Differentially expressed transcripts during late-chronic infection. a The number of differentially expressed transcripts (> 2-fold difference and q-value < 0.05) among all conditions. b Differentially expressed transcripts during late-chronic infection. Log2 fold change values at 90 days post-infection (DPI) and 120 DPI relative to 28 DPI. Upward arrows indicate transcripts are significantly increasing at that timepoint, downward arrows indicate transcripts are significantly decreasing at that timepoint, and a dash indicates no significant change at that timepoint

T. Gondii transcription remains static after 3 months post-infection

Comparing purified bradyzoites throughout chronic infection, 59 transcripts (from 50 genes) change at 90 DPI and 109 transcripts (from 93 genes) change by 120 DPI relative to 28 days (Fig. 6a, Additional files 7 and 8). No transcripts change significantly between 90 and 120 DPI. Of the differentially expressed transcripts, 51 transcripts were differentially expressed at both 90 and 120 DPI: 15 increasing in abundance and 36 decreasing (Fig. 6b). Only 8 transcripts change specifically at 90 days, whereas 58 transcripts are specific for 120 days: 18 increasing and 40 decreasing in expression. 33 of the differentially expressed transcripts have an average TPM value < 10 among all purified bradyzoite timepoints. This group of 33 included the transcript for SAG1 which had an average TPM value of 16 at 28 days, decreasing 3.5-fold and 4.8-fold at 90 and 120 DPI, respectively. This low level of bradyzoite expression is compared to the average TPM values of 8000 and 13,000 for tachyzoites and acute whole brain tissue respectively. Enriched GO terms among the genes that are reduced in expression during late-chronic infection relate to protein phosphorylation and protein modification. Specifically at 120 DPI, GO terms related to polysaccharide processes were enriched, suggesting much of the developmental changes are complete by 28 DPI.

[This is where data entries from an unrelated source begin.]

import Summits.QuantumFields.YangMills.Theorems.BalabanUVNodesN12AtTheta13OfThm1CCMWGenericDoorWindowGuard
import Summits.QuantumFields.YangMills.Theorems.BalabanUVNodesN12AtRecord13Prop1KnitThm1OfRecord
import Summits.QuantumFields.YangMills.Theorems.BalabanUVNodesN12Prop1DirectOfClassOnlyRowL1NearWindowUniform

/-!
# BalabanUVNodes ∕ N12 — «12X-W-DIRECT v11»: the WINDOW-GUARDED N12 socket at a door below `e⁻³`, every layer letter an object of record, Prop. 1 ON THE DIRECT ROAD, keyed on `(x)_direct` = (E1)⁷ `N12Prop1DirectOfClassOnlyRowL1NearWindowUniform` — BOOKKEEPING ROWS `hcA` ∕ `hcJ'` IN THE NEAR CURRENCY (census U3)
# IN PER-ROW ℓ¹ CURRENCY ((P2c)‴ chart half on dag-n12-c g22's ρ6b ∘ (D1)⁵ (P4)′ PROXIES letter as surjectivity witness + PER-ROW ℓ¹ PREIMAGE letter, (P5) by ρ7 with the closed-form local count ∘ dag-n12-w6 g7's k-UNIFORM
# WINDOW-LOCAL (σ)_W producer ∘ dag-n12-c g21's class producers for the plaquette letters) — NO TORUS BOND COUNT `√#PBond` IN THE DISPLAYED THRESHOLD (census U2b):
# NO (σ)-letter, NO plaquette letter, NO (P4)′ socket, NO topological hypothesis, NO `∃ δ₀` — EXPLICIT threshold per run, and under it ONE numeric row: the k-free floor `C(d,L)·εreg + m′·ρn ≤ δ`

Cell `pub-ymgap` (HUMAN RULINGS D-0062 ∕ D-0149), seat `pub-ymgap-dag-n12-d` g22 (R134 N12 [B15] s2; pen (P3) of plan g87 YMPLAN-G87-N12-ROAD; «v11» = the v10 pair re-keyed through the U3 (γ) cascade of the lane's `N12-UNIFORMITY-SPEC.md` §4 v2 —
SPLIT (A′) INBOX 2026-08-29T03:18:18Z: Literature side dag-n12-c g23 (`B15Prop1GradientFromNearValue` §4 p692504, `B15Prop1NearValueOfMinimiserFamily`, `B15Prop1CoerciveEditionNearExt`,
`B15Prop1WindowDirectPackageNearExt`), Theorems side this seat ((P2c)⁗ → (D1)⁶ → (E1)⁷ → this pair); count-neutral helper of K1⁹ `stmt-QuantumFields-27364` (`--kind proof --supports … --as helper`).  THEOREMS ONLY (0 `def`, 0 `instance`, 0 `sorry`); composition BY NAME.

WHAT.  «12X-W-DIRECT» (p658037) displayed the (WD) window∕direct letter package whole; «v2» keyed on (P2c) (p662019), «v3» on `(iv)_direct` (p664306), «v4» (p672229) on `(iv)_direct′`
(p671908).  All of those carried (P2c)'s frame `∃ δ₀ > 0, ∀ δ ≤ δ₀, ∀ (letters at δ), …` — harmless while the thresholded rows are LETTERS, but VACUOUS BY SHAPE the moment a producer turns
a letter into a numeric floor (dag-n12-c g21's LOCATED-FLOOR, kernel certificate `B15Prop1NumericsThresholds.exists_threshold_frame_of_pos_floor`).  «v10» (p688682 ∕ p688712) displayed the two bookkeeping rows of Prop. 1's endpoint against the TORUS plaquette count — `hcA : ∀ P, ½(B₃(c_E+1)η₁²)²·|Plaq(T_η)| ≤ cA P` and
`hcJ' : ∀ P i, 2cA·eR∕R + 4·(|Plaq(T_η)|·(1+8𝓐₀⁴))∕(R·eR) ≤ cJ P` — while print compares actions on the component only ([IV] (1.77); [LF-II] (1.2)–(1.6) p.357); THIS edition reads them against the NEAR count
`#S_{P,i} := Nat.card {q : Plaq(T_η) ∕∕ q ∈ plaqsOf Ω₁(Z_{P,i})}`: `hcA : ∀ P i, ½(B₃(c_E P+1)η₁²)²·#S_{P,i} ≤ cA P`, `hcJ' : ∀ P i, 2cA P·eR∕R + 2·(#S_{P,i}·(1+8𝓐₀⁴))∕(R·eR) ≤ cJ P` (the near value's OWN holomorphic
extension serves the gradient row, (J1ˢ) ⇐ (J0′) inside `B15Prop1CoerciveEditionNearExt`; the clause's radius keeps the total bound — the lane's HONEST SCOPE).  As «v10», it keys on the repaired chain IN PER-ROW ℓ¹ CURRENCY
(v9 p682012 ∕ p682015 read the right inverse through the ℓ² letter `√(Σ_b‖(H v)_b‖²) ≤ B‖v‖` and the curvature through the sup letter, so its `Θ` carried `Cμ := 2(d−1)√#PBond·B·M₂` — the
TORUS bond count; dag-n12-c g22's ρ6b reads the (μ) row through the linearity of the multiplier, so only ONE-ROW data need preimages, and ρ7 bounds the constraint-ℓ¹ curvature with a
LOCAL count): this seat's (P2c)⁗ `N12Prop1DirectOfChartHalfOfClassRowL1NearExplicit.…` (= (P2c)‴ p687263 with the two rows re-typed and the head `B15Prop1WindowDirectPackageNearExt.…_ofWindowLetters_ofCoercive_nearExt`; (P2c)‴ = (P2c)″ p680717 with the chart-half letter of ρ6b
`N12DirectChartPackageOfClassRowL1Family.exists_hWD_chartHalf_of_class_uniform_rowl1_family`: constants `C ρ Kτ ρτ ρ5` as binders, rows `hk1 hM4 hεreg hερ`; right inverse `H` = surjectivity
witness, PER-ROW ℓ¹ PREIMAGE letter at `B₁`, ℓ¹-curvature letter at `M₂`, (μ) constant `2(d−1)·εP·B₁·M₂`; threshold CLOSED-FORM; `hsm` by §7 `hsm_direct_of_le_explicitThreshold`) ∘ this seat's (D1)⁶
`N12Prop1DirectOfClassOnlyRowL1Near.…` ((P5) row fed by ρ7 `N12ChartCurvatureL1OfClass.sum_norm_fderiv_fderiv_msChart_apply_le_of_class` at displayed letters `hsbU hcurv` ∕ binders `ρ6 M₂` ∕ floor `hερ6`
with the local count in CLOSED FORM `Σ_{j≤k}(2d)^j` (`hovl_geometric`); (P4)′ socket replaced by dag-n12-w6 g7's PROXIES edition p678596 — letter `hHrow` at displayed constants `εH B₁` (its premises
verbatim, its guarded proxies produced from the class by ρ5b `towerProxies_Bj_of_mem_class` p677953 and `siteProxies_Bj_of_mem_class` p679665; conclusion `∃ H, hHinv ∧ per-row ℓ¹ preimage
letter at B₁`, inhabited today by p678596 ∘ `hHB1_of_hHB` ∘ `hrow_of_hHB1`); tower-box plaquette letter `hPbox`, `hk1`) ∘ this seat's (E1)⁷ `N12Prop1DirectOfClassOnlyRowL1NearWindowUniform.…` ((σ)_W discharged by dag-n12-w6 g7's k-UNIFORM window-LOCAL producer
`N12WindowGaugeLetterUniformSocket.hσW_on_uniform_of_class` p675589 — general `Z`, no letter off the window, graded [15] Thm 1 letter read off the class at level `k−1`; the plaquette letter
`hPχ` and the tower-box plaquette letter `hPbox` discharged by dag-n12-c g21's `B15Prop1PlaquetteLettersOfClass.hPχ_on_of_class` ∕ `hPbox_on_of_class` p675521 — what remains under the
threshold is ONE numeric row, the producer's k-FREE tolerance FLOOR; sibling «v10» p688682 ∕ p688712 keys on (E1)⁶ p688381, torus count in `hcA`∕`hcJ'`).  Hence the statement, per run `P`: all
tolerance-free rows as binders ((J0′)@eR + `h𝓐₀`, region boxes + `ρn hρn`, `Kb`, `γ₈ cJ bx`, dag-n12-w4's geometry letter `hΩw`, the window `W` + `hWbox`, the k-uniform producer's
numerics `c hkc hc`, class rows `hεreg hα3 hα2 haN`, window rows `X D₀ hXΩ hfit hBox hWX hfeedsX` (window within walk-distance `D₀` of `Ω_k(Z)`, collar fit inside `L^{k−1}·M₁`), the chart half `C ρ Kτ ρτ ρ5 hρ hKτ hρτ` + the `hsb`-free letter `hhalf` + its rows `hM4 hερ`, the guard∕curvature letters `ρ6`+`hsbU hcurv` + floor `hερ6`, the (P4)′ constants `εH B₁` + letter `hHrow`,
(P5) `M₂ hM₂0` (its letter `hM₂` is fed from the class), `hγle` at `γ₀ = 1∕2`, geometry, `cE` row, the bookkeeping rows `hcA` ∕ `hcJ'` PER INSTANCE against the near count `#S_{P,i}`, `h15`), then
`∀ δ, (∀ P i, 0 < δ P i) → (∀ P i, δ P i ≤ min (Θ P i) (εH P i)) → ∀ (hfloor), ∃ γ₁₂ > 0, ∃ lamW, ∀ P, lamW.kSel P < P.K → Step.InInterval γ₁₂ P.K (gOfRecord₁₃ F 2 θW P) → B15Leaf (WOfRecord₁₃ F 2 θW lamW P)` at the door `θ₁₅ᶜᶜᴹᵂ(j;γ;ε₀,ε₂₉;B₃,B₃',a₀,a₁)` (door letters and per-in-window-run layer letters as in every 12X-W edition; `0 < εreg` fed by the door's `ha₀`) with `Θ P i` SPELLED OUT
(`min (min ρ ρτ ∕ 2) (min 1 (rhs ∕ (max S 0 + 1)))` at `Kc := 12𝓐₀∕R·√#{b ∕∕ b.src ∈ Ω₁(Z)}`, `Cμ := 2(d−1)·B₁·((Σ_{j≤k}(2d)^j)·M₂)` — NO torus bond count, `Cτ := 16(d+1)(Kτ+1) + 8d·#box·(C·Kc)²`, `rhs := (1∕2)∕(2(3Kb²+2Kb⁴))`)
and ONE tolerance row at `δ P i`: the producer's k-FREE FLOOR `hfloor` (`(((4d+m′+3)²L²∕4) + m′·24(((d+2)L)²∕4))·εreg + m′·ρn P i ≤ δ P i` — a checkable smallness condition on the
record's class threshold `εreg` and the datum tolerance, uniform in the height; it implies `εreg ≤ δ P i`, the class producers' tolerance condition) — NO letter about the minimiser under the threshold.  Generated by the seat's
explicit-frame re-keyer (`lean/g22/mk_knit_expl.py spec_dir11.json`).

HONEST FRAMING ∕ LOCATED.  Bookkeeping by name over landed modules; NO (σ)-letter and NO scope line remain (the k-uniform window-LOCAL producer has no hypothesis off the window; its floor constant `C(d,L)` is explicit and k-free — still NOT print's per-level
`O(1)` bookkeeping of [15] (16)–(18)); NO small-below letter is displayed (LOCATED-HSB repaired end to end: chart side ρ5c, (P4)′ proxies p678596 + p677953∕p679665, (P5) p679666); the thresholds are per-instance and carry large-field-REGION counts (`√#bonds(Ω₁(Z))` in the (K) row, `#box`) and the per-height local count `Σ_{j≤k}(2d)^j`, NO torus bond count in the (μ)-term, and the bookkeeping rows `hcA` ∕ `hcJ'` read the NEAR plaquette count `#S_{P,i}` (census U3 — the torus count survives only inside the analytic-extension clause's radius of the conclusion); `B₁` per `(M₁, Z)` (today's inhabitant `√#bonds(Ω₁(Z))·B`, LOCATED-B); the chart-half and
right-inverse letters, the window rows, the numerics, the small-below letter `hPχ` ∕ `hPbox`
((P4)′ itself is DISCHARGED — the producer's `ε`, `B₁` are per-height ∕ per-instance EXISTENCE constants, print's volume-uniform (46)∕(83) NOT claimed), (P5), (J0′), [15] Thm 1, the geometry, K0b's residuals and N12's per-run rows below the torus stay LETTERS; per-instance constants; NO topological hypothesis on `Ω₁(Z)`;
nothing of Bałaban's asserted; N12 NOT discharged; K0⁷ ∕ K1⁹ NOT closed; counts unmoved; one finite 𝕋⁴ programme at fixed `ε = L^{-K}` — R4 closes only the conditional rung
`BalabanLadder.UV`; no summit statement is proved here and NOT the Yang–Mills mass gap (Clay); nothing continuum ∕ ℝ⁴ ∕ OS.

References: [Balaban1989LargeFieldI] CMP 122 (1989) 175–202; [Balaban1989LargeFieldII] CMP 122 (1989) 355–392; [Balaban1988Convergent] CMP 119 (1988) 243–285; [Balaban1985Averaging] CMP 98 (1985) 17–51;
[Balaban1985Variational] CMP 102 (1985) 277–309; [Balaban1987RG1] CMP 109 (1987) 249–301 (locators in the theorem docstring).
-/

noncomputable section
open MeasureTheory Set Finset Metric Filter
open scoped Matrix.Norms.L2Operator BigOperators Matrix RealInnerProductSpace Real InnerProductSpace Topology

namespace Summit.QuantumFields.YangMills.BalabanUVNodes.N12AtTheta13OfThm1CCMWGenericDoorWindowGuardPinLFWindowDirectOfClassOnlyRowL1Near

open Literature.MathematicalPhysics.QuantumFieldTheory.Balaban1983to89
open Literature.MathematicalPhysics.QuantumFieldTheory.Balaban1983to89.T4Continuum (T4Family LStep Letter walk walkEnd netDisp holAt)
open Literature.MathematicalPhysics.QuantumFieldTheory.Balaban1983to89.DagBinding
open Literature.MathematicalPhysics.QuantumFieldTheory.Balaban1983to89.Node00
open FlowStep (prefixOf BetaLowerH BetaUpperH)
open B15Claim189Assembly (Setting189 new189 chiPP dom half)
open B15 (Prop1Printed Ineq180)
open B15.BasicStep (Claim189)
open B15.PrelimIntegrations (Ineq191 Ineq195)
open B15Chi124DetSets (E124)
open B14DomainGeom (Pt)
open B8Eq17ClassAkV1 (plaqsOf)
open B14.Eq216Concrete (inputs feeds)
open GaugeGroup (dist1)
open GaugeField (plaqHol gaugeAct)
open B15Claim189PrintedConditions (omegaOfChain)
open B15Claim189PinsOfHistory (N0OfRecord₁₃)
open B15Claim189LambdaPin (enlD)
open B15RPrime1100OfRep (rPrimeDataOfSel)
open Summit.QuantumFields.YangMills.BalabanUVNodes.N12AtRecord13Prop1KnitThm1OfRecord (thm1TorusClass_of_variationalThm1RegSepCoP7M)
open Summit.QuantumFields.YangMills.BalabanUVNodes.N12AtTheta13OfThm1CCMWGenericDoorWindowGuard (exists_gamma_residW_b15Leaf_window_theta13OfThm1CCMW_topLevel_pinnedΛΩχZ_of_massLive)
open T4CubeChartGnomonic (SU2)
open B15Prop1ChartSU2 (su2Chart)
open B15Prop1SliceCoordinates (GaugeSlice ιA)
open T4AxialGaugeSmallField (castSite boxPlaqs boxBonds)
open B6BondElimination (unitVec)
open B6TreeGaugePoincare (curl)
open B16Eq18Proof (box)
open B15Extension193 (extend)
open B15ShellGauge193 (shellGauge)
open B15Sect1Instances (fun177std)
open B14.Eq213DetSet (Bj maxDomT)
open B14.Eq213MaximalDomains (side)
open B14.Eq22Determines (blockIter IsBlockUnion)
open Literature.MathematicalPhysics.QuantumFieldTheory.BalabanImbrieJaffe1984to88.BIJ85Eq453GaugeField (qsstarGIter0)
open B16Sect1Backgrounds (expMul toMS)
open B15DeterminingSets (pts DetBackground genSet IsMinimizer MSField avgFamily bondsOf DetSet embIter AgreeOn)
open B5Eq118OneStroke (iterBlockOf)
open Literature.MathematicalPhysics.QuantumFieldTheory.Balaban1983to89.Node00 (coeField constrEnum)
open B15Eq112TorusCover (lift)
open ExpMeanLog (deltaSU)
open B15Prop1Carrier (lfVarOn InstOn InstOn.std plaqsInside)
open Summit.QuantumFields.YangMills.BalabanUVNodes.N12Prop1DirectOfClassOnlyRowL1NearWindowUniform (exists_domain_prop1Printed_lfVarOn_std_su2_box_intrinsic_analytic_atZSeqCoPRecord_ofThm1TorusClass_ofMinimiserFamily_ofClassOnlyRowL1Near_ofWindowGaugeUniform_explicit)
open T4AdjointCovarianceUnitary (lieSU)
open B15Prop1GradientFromNearValueAtCoPRecord (far_letter_of_box)
open B15Prop1AnalyticExtClause (cplxVec anExt)
open B15Prop1ChartCalculusSU2 (E3)

variable {F : T4Family}

/-! ## §2 «12X-W-DIRECT v11» AT THE GENERIC DOOR-CURED WINDOW-EDITION WITNESS, DOOR BELOW `e⁻³`: the window-guarded socket from `(x)_direct` (E1)⁷ (explicit threshold with NO torus bond count; bookkeeping rows in the near currency; NO small-below letter; (P4)′ proxies letter in per-row ℓ¹ currency; k-UNIFORM window gauge, plaquette letters and curvature from the class), no `∃ δ₀` -/

section WindowRoadPinLF
variable {j : ℕ} {γ ε₀ ε₂₉ B₃ B₃' a₀ a₁ : ℝ} (lam : ResidW F 2) (σ : ∀ P : B12.RunParams, Sit189 F 2 P.K)
  (s : ∀ P : B12.RunParams, SeqOfRecord F (theta13OfThm1CCMW F 2 j γ ε₀ ε₂₉ B₃ B₃' a₀ a₁).ν (theta13OfThm1CCMW F 2 j γ ε₀ ε₂₉ B₃ B₃' a₀ a₁).τ9.M (gOfRecord₁₃ F 2 (theta13OfThm1CCMW F 2 j γ ε₀ ε₂₉ B₃ B₃' a₀ a₁) P) P.K (P.K - 1 + 1)) (Nm : B12.RunParams → ℕ) (p₁ : ℕ)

One of the transcripts which had one of the largest changes during chronic infection was for the gene sporoAMA1 (transcript MSTRG.4390.2, ToxoDB ID: TGME49_315730). SporoAMA1 was identified as a sporozoite specific paralog of the AMA1 protein, which is an essential component of the moving junction during invasion of the host cell [14, 15]. While most other transcripts map to the entirety of the predicted full gene, such as conventional AMA1 (TgME49_255260, Fig. 7a), reads to sporoAMA1 mapped to only the 3′ region of the gene and almost no reads mapped to the 5′ region (Fig. 7b). Coverage for all bradyzoite timepoints starts in the predicted intron region between exons 6 and 7. Compared to 28 DPI, both 90 and 120 DPI had an approximately 7.0-fold increase in transcript abundance. RNA-seq coverage from T. gondii 7 DPI in the intestines of cats [16] shows a similar coverage profile of sporoAMA1, except coverage starts at the predicted intron between exons 4 and 5. Both of these isoforms for sporoAMA1 are shortened from that of sporulated oocysts [17], which include all 9 exons (Additional file 9, Figure S1A). This coverage suggests that T. gondii has stage alternative isoforms of sporoAMA1 that are expressed only during late-chronic infection or the sexual stages in cats.

Fig. 7
figure 7

spoAMA1 has stage specific transcripts. Sequencing coverage from a representative sample from each group: Tachyzoite (black), purified bradyzoites at 28 DPI (blue), purified bradyzoites at 90 DPI (green), purified bradyzoites at 120 DPI (red). Sequencing coverage for T. gondii during infection in cat intestines is shown in orange. The X-axis represents the genomic region for AMA1 (a) and sporoAMA1 (b). The Y-axis represents the total read count at each nucleotide position. Predicted exons for the gene are represented by black rectangles under each panel


Although the host is largely asymptomatic during chronic T. gondii infection, bradyzoites are actively replicating within cysts [7]. Transcriptional activity of parasites during early chronic infection is high; however, the abundance of host material has hindered global analyses of T. gondii proteins and late-chronic transcripts. Our ability to collect tissue cysts and separate them from host material has allowed us the resolution to analyze low abundant T. gondii transcripts and to reproducibly identify many T. gondii peptides.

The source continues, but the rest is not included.